_Work task_
Look through the listing below for lines containing the word "whose". State only their number.

_Supplied entries_
________________________

import Summits.ValiantsHypothesis.ValiantsHypothesis.Theorems.LacunarySymmetroidMatrixDescartesCensusDoorA34NullEndLift

/-!
# `MatrixDescartes` census — DOOR A at `(3,4)`: INTERIOR UNFOLDING of a touching root, and the NODE LAW

HONEST FRAMING.  Object-search cell `pub-symmetroid`, engine seat `val-sym-eng-2` (g13); helper row beside the registered strata line
`Cruxes/DoorA34/Lines/strata.lean` on stmt-ValiantsHypothesis-19980 (`DoorA34 = PosRootLawAt 3 4 18`: OPEN, typed, never asserted here), stubs
`stub_nullTopCeiling` / `stub_nullNullCeiling`.  The tree's END unfolding (`Census.nineteen_of_nullBottom_eighteen`, …NullEndLift: a singular end
letter of adjugate rank unfolds one new root near `0`) has an INTERIOR companion, proved here for ALL supports and with NO hypothesis on the letters
other than the explicit non-degeneracy:

* §1 `altChain_replace_triple` — pure sign bookkeeping: if `p` carries an alternation chain `a₀ < … < a_N` and `g` has the sign of `p` at every
  `a_j` (`j ≠ k`), while at three new points `u < ρ < v` placed between `a_{k-1}` and `a_{k+1}` it has the signs `(+, −, +)·sign p(a_k)`, then `g`
  carries an alternation chain of length `N + 3` (the point `a_k` is replaced by the triple), hence `N + 2` distinct positive roots
  (`le_card_posRoots_replace_triple`).
* §2 `exists_altChain_add_C_mul_of_touch` — the perturbative form: `p(ρ) = 0` at a point `ρ` flanked by `u < ρ < v` where `p` has the sign of
  `p(a_k)` (a TOUCHING zero inside the chain: even order, no alternation spent on it), and `q(ρ) ≠ 0`; then for a suitable real `η` the polynomial
  `p + η·q` carries a chain of length `N + 3`.
* §3 THE PENCIL FORM (`card_posRoots_perturb_ge_of_touch`): for a real `(3,4)` pencil `F(t) = Σ_l t^{d_l} S_l` whose determinant carries a chain of
  `N + 1` positive points and touches zero at such a `ρ`, and a vector `z` with `zᵀ·adj F(ρ)·z ≠ 0`, the pencil with bottom letter `S₀ + η·zzᵀ`
  (same support, symmetric if the `S_l` are) has `≥ N + 2` distinct positive det-roots for some `η` (`Census.det_pencil_perturb_rankOne`:
  `det` changes by `η·X^{d₀}·zᵀ adj(F) z`, which is `≠ 0` at `ρ`).  With `N = 17`: ★ `nineteen_of_chain_touch`.
* §4 THE NODE LAW (`quadForm_adjugate_eq_zero_of_touch_of_posRootLawAt`, ★ `adjugate_eq_zero_of_touch_of_posRootLawAt`): IF `PosRootLawAt 3 4 18`
  (`= DoorA34`) holds, then in every real symmetric `(3,4)` pencil whose determinant carries an alternation chain of `18` positive points, a touching
  zero `ρ` placed as above is a NODE of the symmetroid on the monomial curve: `adj F(ρ) = 0`, i.e. `rank F(ρ) ≤ 1` (all `z` give `zᵀ adj F(ρ) z = 0`,
  and the adjugate of a symmetric matrix is symmetric).  Equivalently: a hypothetical boundary configuration «17 crossings + 1 non-nodal double root»
  already yields a NINETEEN.  §5 the SHEET twin (`eighteen_on_sheet_of_chain_touch`): the perturbation leaves `S₃` untouched, so on the null-top sheet
  «16 crossings + 1 non-nodal touching zero» yields `18` on the sheet (the content `stub_nullTopCeiling` denies).

LOCATED COMPANION (this seat, report HOME/DOOR-A34-ENG2G13-REPORT.md §2–§3; exact letters, 50-digit certified numerics): on every located pseudo-nineteen
of the rail `(0,2,5,N)` (`V = 19`, `Z₊ = 17`) the complex root pair nearest the positive axis (the «ghost» of the unrealised alternation, `arg z ≈ 9/N`,
beyond the largest real root) sits at a near-rank-one point of the pencil (`σ₂/σ₁(F(z)) = 3·10⁻³ … 7·10⁻⁷` against `≈ 0.3` at the realised roots), and
complex Gauss–Newton from `γ(z)` lands on an actual NODE of the symmetroid whose three curve parameters `(y_l/y_0)^{1/d_l}` agree to `≈ 1 %`:
the located maximisers press a node of the Cayley symmetroid against the monomial curve — exactly the configuration the node law leaves open.
Nothing here bounds any count; `DoorA34` and all three stubs stay OPEN; registers unchanged (`ζ_sym(3,4) ∈ {18,19}`); nothing on `MatrixDescartes`
(stmt-ValiantsHypothesis-18050) or `VP ≠ VNP` — VP≠VNP not moved.  [folklore] Intermediate value theorem / Descartes-type sign chains (tree:
`AltChain`, `le_card_posRoots_of_altChain`), the matrix determinant lemma (tree: `det_pencil_perturb_rankOne`), polarisation; elementary.
-/

-- `Summit.ValiantsHypothesis.ValiantsHypothesis.…` repeats a component by the D-0017 layout
-- (single-conjunct summit), which the `dupNamespace` linter flags; the name is mandated.
set_option linter.dupNamespace false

________________________

_Reply to the task_
3